The case applied the so-called "Rogers test" applied in US trade mark law to assess infringement. The test has two prongs to allow the use of a trade mark without permission: 1) the work meets a minimum level of artistic relevance to the underlying work; and 2) the work does not explicitly mislead as to the source or content of the work. The jury found that the work failed the Rogers test, although it was not clear from the decision as to which prong was determinative.
Thus, the jury decided that the MetaBirkins NFTs infringed and diluted Hermès rights in their Birkin registrations, and awarded Hermès $133,000 in damages (Hermès' expert had suggested that the actual figure was closer to $250,000, including the profits of the MetaBirkins that MR received). The court has not yet ruled on injunctive relief.
For brand owners
The MetaBirkins case had been greatly anticipated given it is the first case to scrutinise the nature of digital assets and NFTs sold on the blockchain in the context of trade mark infringement and dilution. The decision is, of course, not binding on the UK courts, but provides helpful guidance to companies and creators in approaching branding and art in the virtual world.
Due to the interaction between tangible goods and those that exist in the virtual world, this decision is significant as it appears to strengthen brand owners' rights to control the use of their trade marks in the virtual world, and affirms that existing trade mark rights can extend into the virtual world. This may encourage brand owners to take action against unauthorised Web 3.0 uses, including where existing trade mark registrations do not expressly cover virtual goods/services. Notably, the BIRKIN registrations relied upon by Hermès did not include virtual goods/services (although Hermès has now filed various applications covering virtual goods/services in classes 9, 35 and 41).
Back in 2021 when MR was creating the MetaBirkins, NFTs were largely understood to form part of the artists' arena, supported by values of freedom of expression, autonomy and decentralisation. However, brand owners are increasingly establishing themselves as digital asset creators in their own right with their intellectual property rights now extending to digital realms.
Freedom of expression curtailed?
MR had argued that his art project fell within the confines of free speech protected by the First Amendment. Indeed, his lawyer argued that Birkin bags were a "cultural symbol of rarefied wealth and status", perfect fodder for artists to explore as metaphors of consumerism, as "art doesn't exist in a vacuum." The SDNY declined to allow MR's expert witness, Blake Gopnik, an art critic who studies the work of Andy Warhol, to present testimony. Gopnik supported MR's argument that the NFTs are protected artistic expression akin to Warhol's silk-screen prints of Campbell's soup cans. Nevertheless, Hermès focused its arguments on trade mark confusion, and characterized MR purely as a businessman, and not an artist. Hermès has not yet offered its own NFTs but stated that it had plans to do so, and the "MetaBirkins" would impede those plans and cause consumer confusion.
Artists and free speech advocates have argued that this case prioritises potential commercial interests against the rights of artist expression, which generally enjoys greater protection in the US than it does in the UK and EU, with an extensive history of case law.
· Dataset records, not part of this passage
/-- **Rees twist for a length-filtered table.** Let `t : S_n³ → K` satisfy (F) `t(z;x,y) = 0` unless
`inv z ≤ inv x + inv y` and (G) `t(z;x,y) = T_{NC_n}(z;x,y)` when `inv z = inv x + inv y`. If
`t = ∑_ρ w_ρ ⊗ u_ρ ⊗ v_ρ` exactly, then `W_ρ(z) = w_ρ(z) ε^{h - inv z}`, `U_ρ(x) = u_ρ(x) ε^{inv x}`,
`V_ρ(y) = v_ρ(y) ε^{inv y}` (`h = n(n-1)/2`) form an order-`h` approximate decomposition of `T_{NC_n}`:
entrywise `∑_ρ W U V = t(z;x,y) · ε^{h - inv z + inv x + inv y}`, which is `0` or of degree `> h` off the graded
part and `ε^h T_{NC_n}(z;x,y)` on it. [cite: BlaserLysikov2016, §2.3, Lemma 4] [cite: Blaser2013, Def. 6.1] -/
theorem IsApproxDecomposition.nilCoxeterTensor_of_lengthFiltered {n r : ℕ}
    {t : Equiv.Perm (Fin n) → Equiv.Perm (Fin n) → Equiv.Perm (Fin n) → K}
    (hF : ∀ z x y, inversionNumber x + inversionNumber y < inversionNumber z → t z x y = 0)
    (hG : ∀ z x y, inversionNumber z = inversionNumber x + inversionNumber y →
      t z x y = nilCoxeterTensor K n z x y)
    {w u v : Fin r → Equiv.Perm (Fin n) → K} (hdec : t = ∑ ρ, triad (w ρ) (u ρ) (v ρ)) :
    IsApproxDecomposition (n * (n - 1) / 2) (nilCoxeterTensor K n)
      (fun ρ z => Polynomial.C (w ρ z) * Polynomial.X ^ (n * (n - 1) / 2 - inversionNumber z))
      (fun ρ x => Polynomial.C (u ρ x) * Polynomial.X ^ inversionNumber x)
      (fun ρ y => Polynomial.C (v ρ y) * Polynomial.X ^ inversionNumber y) := by
  intro z x y j hj
  set h := n * (n - 1) / 2 with hh
  -- the entry `(z, x, y)` of the exact decomposition
  have hentry : (∑ ρ, w ρ z * u ρ x * v ρ y) = t z x y := by
    have := congrFun (congrFun (congrFun hdec z) x) y
    rw [this, Finset.sum_apply, Finset.sum_apply, Finset.sum_apply]
    simp only [triad_apply]
  -- the twisted sum is a single monomial
  have hmono : (∑ ρ, Polynomial.C (w ρ z) * Polynomial.X ^ (h - inversionNumber z) *
      (Polynomial.C (u ρ x) * Polynomial.X ^ inversionNumber x) *
      (Polynomial.C (v ρ y) * Polynomial.X ^ inversionNumber y)) =
      Polynomial.C (t z x y) *
        Polynomial.X ^ (h - inversionNumber z + inversionNumber x + inversionNumber y) := by
    rw [← hentry, map_sum, Finset.sum_mul]
    refine Finset.sum_congr rfl fun ρ _ => ?_
    rw [map_mul, map_mul, pow_add, pow_add]
    ring
  rw [hmono, Polynomial.coeff_C_mul_X_pow]
  have hz : inversionNumber z ≤ h := inversionNumber_le z
  by_cases hlen : inversionNumber z = inversionNumber x + inversionNumber y
  · -- graded part: exponent `h`, value `T_{NC_n}(z;x,y)`
    rw [hG z x y hlen]
    exact if_congr (by omega) rfl rfl
  · have hT : nilCoxeterTensor K n z x y = 0 := by
      rw [nilCoxeterTensor_apply, if_neg (fun h' => hlen h'.2)]
    rw [hT]
    by_cases hlt : inversionNumber x + inversionNumber y < inversionNumber z
    · -- above the filtration: the entry vanishes
      rw [hF z x y hlt]
      split_ifs <;> rfl
    · -- strictly inside the filtration: exponent `> h ≥ j`
      rw [if_neg (by omega)]
      split_ifs <;> rfl

/-- **`R_h(T_{NC_n}) ≤ R(t)`**, `h = n(n-1)/2`, for every length-filtered table `t` with graded part
`T_{NC_n}` (finite format, so `R(t)` is attained). [cite: BlaserLysikov2016, §2.3, Lemma 4] -/
theorem approxRank_nilCoxeterTensor_le_tensorRank_of_lengthFiltered {n : ℕ}
    {t : Equiv.Perm (Fin n) → Equiv.Perm (Fin n) → Equiv.Perm (Fin n) → K}
    (hF : ∀ z x y, inversionNumber x + inversionNumber y < inversionNumber z → t z x y = 0)
    (hG : ∀ z x y, inversionNumber z = inversionNumber x + inversionNumber y →
      t z x y = nilCoxeterTensor K n z x y) :
    approxRank (n * (n - 1) / 2) (nilCoxeterTensor K n) ≤ tensorRank t := by
  obtain ⟨w, u, v, hdec⟩ := exists_triad_decomposition_tensorRank t
  exact approxRank_le_of_isApproxDecomposition
    (IsApproxDecomposition.nilCoxeterTensor_of_lengthFiltered hF hG hdec)

/-- **Filtered transfer `bR(T_{NC_n}) ≤ R(t)`**: the border rank over `K[ε]` of the nil-Coxeter tensor is
at most the rank of ANY length-filtered multiplication table on `K^{S_n}` whose graded part is `T_{NC_n}` —
the group algebra `K[S_n]`, the Hecke algebras `H_n(q)`, the 0-Hecke algebra `H_n(0)`, … (the tensor shadow of
"`gr A` is a degeneration of `A`"). [cite: BlaserLysikov2016, §2.3, Lemma 4] [cite: Blaser2013, Def. 6.1] -/
theorem algBorderRank_nilCoxeterTensor_le_tensorRank_of_lengthFiltered {n : ℕ}
    {t : Equiv.Perm (Fin n) → Equiv.Perm (Fin n) → Equiv.Perm (Fin n) → K}
    (hF : ∀ z x y, inversionNumber x + inversionNumber y < inversionNumber z → t z x y = 0)
    (hG : ∀ z x y, inversionNumber z = inversionNumber x + inversionNumber y →
      t z x y = nilCoxeterTensor K n z x y) :
    algBorderRank (nilCoxeterTensor K n) ≤ tensorRank t :=
  (algBorderRank_le_approxRank _ _).trans (approxRank_nilCoxeterTensor_le_tensorRank_of_lengthFiltered hF hG)

/-- The group tensor `T_{K[S_n]}` is length-filtered (F): `[xy = z] = 0` when `inv x + inv y < inv z`, by the
subadditivity `inv(xy) ≤ inv x + inv y`. [cite: Humphreys1990, §1.6, Exercise 1(b)] -/
theorem groupTensor_lengthFiltered {n : ℕ} (z x y : Equiv.Perm (Fin n))
    (hlt : inversionNumber x + inversionNumber y < inversionNumber z) :
    groupTensor K (Equiv.Perm (Fin n)) z x y = 0 := by
  rw [groupTensor_apply, if_neg]
  rintro rfl
  exact absurd (inversionNumber_mul_le x y) (by omega)

/-- The group tensor has graded part `T_{NC_n}` (G): on `inv z = inv x + inv y` the two tables agree.
[cite: BlaserLysikov2016, §2.3] -/
theorem groupTensor_graded {n : ℕ} (z x y : Equiv.Perm (Fin n))
    (hlen : inversionNumber z = inversionNumber x + inversionNumber y) :
    groupTensor K (Equiv.Perm (Fin n)) z x y = nilCoxeterTensor K n z x y := by
  rw [groupTensor_apply, nilCoxeterTensor_apply]
  exact if_congr ⟨fun h => ⟨h, hlen⟩, fun h => h.1⟩ rfl rfl


/-! ## Border-to-border transfer: `bR(T_{NC_n}) ≤ bR(t)` for length-filtered `t`

Degenerations compose: if `t` itself only has an APPROXIMATE decomposition of order `h'`, substitute
`ε ↦ ε^{h+1}` (`Polynomial.expand`, `h = n(n-1)/2`) before applying the Rees twist; then every junk term
of the given decomposition (degrees `> h'`, now `≥ (h+1)(h'+1)`) lies above the target order
`H = (h+1)h' + h`, whatever power `ε^e`, `0 ≤ e ≤ 3h`, the twist attaches to the entry. -/

/-- **Rees twist of an approximate decomposition of a length-filtered table.** With `t` as in
`IsApproxDecomposition.nilCoxeterTensor_of_lengthFiltered` ((F) and (G)), `h = n(n-1)/2`, `M = h + 1`: if
`∑_ρ u_ρ ⊗ v_ρ ⊗ w_ρ = ε^{h'} t + O(ε^{h'+1})`, then `U_ρ(z) = u_ρ(z)(ε^M) ε^{h - inv z}`,
`V_ρ(x) = v_ρ(x)(ε^M) ε^{inv x}`, `W_ρ(y) = w_ρ(y)(ε^M) ε^{inv y}` satisfy
`∑_ρ U_ρ ⊗ V_ρ ⊗ W_ρ = ε^{M h' + h} T_{NC_n} + O(ε^{M h' + h + 1})`.
[cite: BlaserLysikov2016, §2.3, Lemma 4] [cite: Blaser2013, Def. 6.1] -/
theorem IsApproxDecomposition.nilCoxeterTensor_of_lengthFiltered_approx {n r h' : ℕ}
    {t : Equiv.Perm (Fin n) → Equiv.Perm (Fin n) → Equiv.Perm (Fin n) → K}
    (hF : ∀ z x y, inversionNumber x + inversionNumber y < inversionNumber z → t z x y = 0)
    (hG : ∀ z x y, inversionNumber z = inversionNumber x + inversionNumber y →
      t z x y = nilCoxeterTensor K n z x y)
    {u v w : Fin r → Equiv.Perm (Fin n) → K[X]} (hd : IsApproxDecomposition h' t u v w) :
    IsApproxDecomposition ((n * (n - 1) / 2 + 1) * h' + n * (n - 1) / 2) (nilCoxeterTensor K n)
      (fun ρ z => Polynomial.expand K (n * (n - 1) / 2 + 1) (u ρ z) *
        Polynomial.X ^ (n * (n - 1) / 2 - inversionNumber z))
      (fun ρ x => Polynomial.expand K (n * (n - 1) / 2 + 1) (v ρ x) * Polynomial.X ^ inversionNumber x)
      (fun ρ y => Polynomial.expand K (n * (n - 1) / 2 + 1) (w ρ y) * Polynomial.X ^ inversionNumber y) := by
  intro z x y j hj
  set h := n * (n - 1) / 2 with hh
  set S : K[X] := ∑ ρ, u ρ z * v ρ x * w ρ y with hSdef
  have hS : ∀ i ≤ h', S.coeff i = if i = h' then t z x y else 0 := fun i hi => hd z x y i hi
  have hM : 0 < h + 1 := Nat.succ_pos h
  -- the twisted sum is `expand (h+1) S · X^e`
  have hsum : (∑ ρ, Polynomial.expand K (h + 1) (u ρ z) * Polynomial.X ^ (h - inversionNumber z) *
      (Polynomial.expand K (h + 1) (v ρ x) * Polynomial.X ^ inversionNumber x) *
      (Polynomial.expand K (h + 1) (w ρ y) * Polynomial.X ^ inversionNumber y)) =
      Polynomial.expand K (h + 1) S *
        Polynomial.X ^ (h - inversionNumber z + inversionNumber x + inversionNumber y) := by
    rw [hSdef, map_sum, Finset.sum_mul]
    refine Finset.sum_congr rfl fun ρ _ => ?_
    rw [map_mul, map_mul, pow_add, pow_add]
    ring
  rw [hsum, Polynomial.coeff_mul_X_pow']
  have hz : inversionNumber z ≤ h := inversionNumber_le z
  by_cases hgr : inversionNumber z = inversionNumber x + inversionNumber y
  · -- graded entry: exponent `h`, value `T_{NC_n}(z;x,y) = t(z;x,y)` sits in degree `(h+1) h' + h`
    rw [← hG z x y hgr]
    have he : h - inversionNumber z + inversionNumber x + inversionNumber y = h := by omega
    rw [he]
    by_cases hjh : h ≤ j
    · rw [if_pos hjh, Polynomial.coeff_expand hM]
      by_cases hdvd : (h + 1) ∣ (j - h)
      · obtain ⟨i, hi⟩ := hdvd
        rw [if_pos ⟨i, hi⟩, hi, Nat.mul_div_cancel_left i hM]
        have hi' : i ≤ h' := by
          by_contra hlt
          have : (h + 1) * (h' + 1) ≤ (h + 1) * i := Nat.mul_le_mul_left _ (by omega)
          have e1 : j = (h + 1) * i + h := by omega
          rw [e1] at hj
          nlinarith
        rw [hS i hi']
        by_cases hih : i = h'
        · subst hih
          rw [if_pos rfl, if_pos (by omega)]
        · rw [if_neg hih, if_neg]
          intro hjH
          apply hih
          have e1 : (h + 1) * i = (h + 1) * h' := by omega
          exact Nat.eq_of_mul_eq_mul_left hM e1
      · rw [if_neg hdvd, if_neg]
        intro hjH
        exact hdvd ⟨h', by omega⟩
    · rw [if_neg hjh, if_neg (by omega)]
  · -- off the graded part: the target entry is `0`, and so is every coefficient through the target order
    have hT : nilCoxeterTensor K n z x y = 0 := by
      rw [nilCoxeterTensor_apply, if_neg (fun h' => hgr h'.2)]
    rw [hT, ite_self]
    split_ifs with hle
    · rw [Polynomial.coeff_expand hM]
      split_ifs with hdvd
      · obtain ⟨i, hi⟩ := hdvd
        rw [hi, Nat.mul_div_cancel_left i hM]
        by_cases hlt : inversionNumber x + inversionNumber y < inversionNumber z
        · -- above the filtration: `t(z;x,y) = 0`, so all known coefficients vanish; unknown ones are too high
          have hi' : i ≤ h' := by
            by_contra hgt
            have : (h + 1) * (h' + 1) ≤ (h + 1) * i := Nat.mul_le_mul_left _ (by omega)
            have e1 : j = (h + 1) * i + (h - inversionNumber z + inversionNumber x + inversionNumber y) := by
              omega
            rw [e1] at hj
            nlinarith
          rw [hS i hi', hF z x y hlt, ite_self]
        · -- strictly inside the filtration: the attached power exceeds `h`, so `i < h'`
          have hi' : i < h' := by
            by_contra hge
            have : (h + 1) * h' ≤ (h + 1) * i := Nat.mul_le_mul_left _ (by omega)
            have e1 : j = (h + 1) * i + (h - inversionNumber z + inversionNumber x + inversionNumber y) := by
              omega
            rw [e1] at hj
            omega
          rw [hS i hi'.le, if_neg (Nat.ne_of_lt hi')]
      · rfl
    · rfl

/-- **`bR(T_{NC_n}) ≤ R_{h'}(t)`-transfer of orders: `R_{(h+1)h'+h}(T_{NC_n}) ≤ R_{h'}(t)`**, `h = n(n-1)/2`,
for every length-filtered table `t` with graded part `T_{NC_n}`. [cite: BlaserLysikov2016, §2.3, Lemma 4] -/
theorem approxRank_nilCoxeterTensor_le_approxRank_of_lengthFiltered {n : ℕ} (h' : ℕ)
    {t : Equiv.Perm (Fin n) → Equiv.Perm (Fin n) → Equiv.Perm (Fin n) → K}
    (hF : ∀ z x y, inversionNumber x + inversionNumber y < inversionNumber z → t z x y = 0)
    (hG : ∀ z x y, inversionNumber z = inversionNumber x + inversionNumber y →
      t z x y = nilCoxeterTensor K n z x y) :
    approxRank ((n * (n - 1) / 2 + 1) * h' + n * (n - 1) / 2) (nilCoxeterTensor K n) ≤ approxRank h' t := by
  obtain ⟨u, v, w, hd⟩ := Nat.sInf_mem (s := {r : ℕ | ∃ (u : Fin r → Equiv.Perm (Fin n) → K[X])
    (v : Fin r → Equiv.Perm (Fin n) → K[X]) (w : Fin r → Equiv.Perm (Fin n) → K[X]),
    IsApproxDecomposition h' t u v w}) (exists_isApproxDecomposition h' t)
  exact approxRank_le_of_isApproxDecomposition
    (IsApproxDecomposition.nilCoxeterTensor_of_lengthFiltered_approx hF hG hd)

/-- **Border-to-border filtered transfer `bR(T_{NC_n}) ≤ bR(t)`**: the border rank of the nil-Coxeter tensor
is at most the BORDER rank of any length-filtered table with graded part `T_{NC_n}` (degenerations compose;
e.g. `t = T_{H_n(0)}`, itself a degeneration of `T_{K[S_n]}`). [cite: BlaserLysikov2016, §2.3, Lemma 4]
[cite: Blaser2013, Def. 6.1] -/
theorem algBorderRank_nilCoxeterTensor_le_algBorderRank_of_lengthFiltered {n : ℕ}
    {t : Equiv.Perm (Fin n) → Equiv.Perm (Fin n) → Equiv.Perm (Fin n) → K}
    (hF : ∀ z x y, inversionNumber x + inversionNumber y < inversionNumber z → t z x y = 0)
    (hG : ∀ z x y, inversionNumber z = inversionNumber x + inversionNumber y →
      t z x y = nilCoxeterTensor K n z x y) :
    algBorderRank (nilCoxeterTensor K n) ≤ algBorderRank t := by
  obtain ⟨h', hh'⟩ := Nat.sInf_mem (Set.range_nonempty fun h' : ℕ => approxRank h' t)
  have hbt : algBorderRank t = approxRank h' t := hh'.symm
  rw [hbt]
  exact (algBorderRank_le_approxRank _ _).trans
    (approxRank_nilCoxeterTensor_le_approxRank_of_lengthFiltered h' hF hG)

end Literature.Computability.AlgebraicComplexity

end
While that may be the case, it is worth noting that this case was brought on the grounds of trade mark infringement, which focuses on consumer confusion, while MR's arguments were better suited for a copyright defence of fair use under US law, where he could apply the "transformative use" test. Courts globally are likely to continue wrestling with this developing field over the next several years, and the challenges of balancing artistic expression against commercial interests.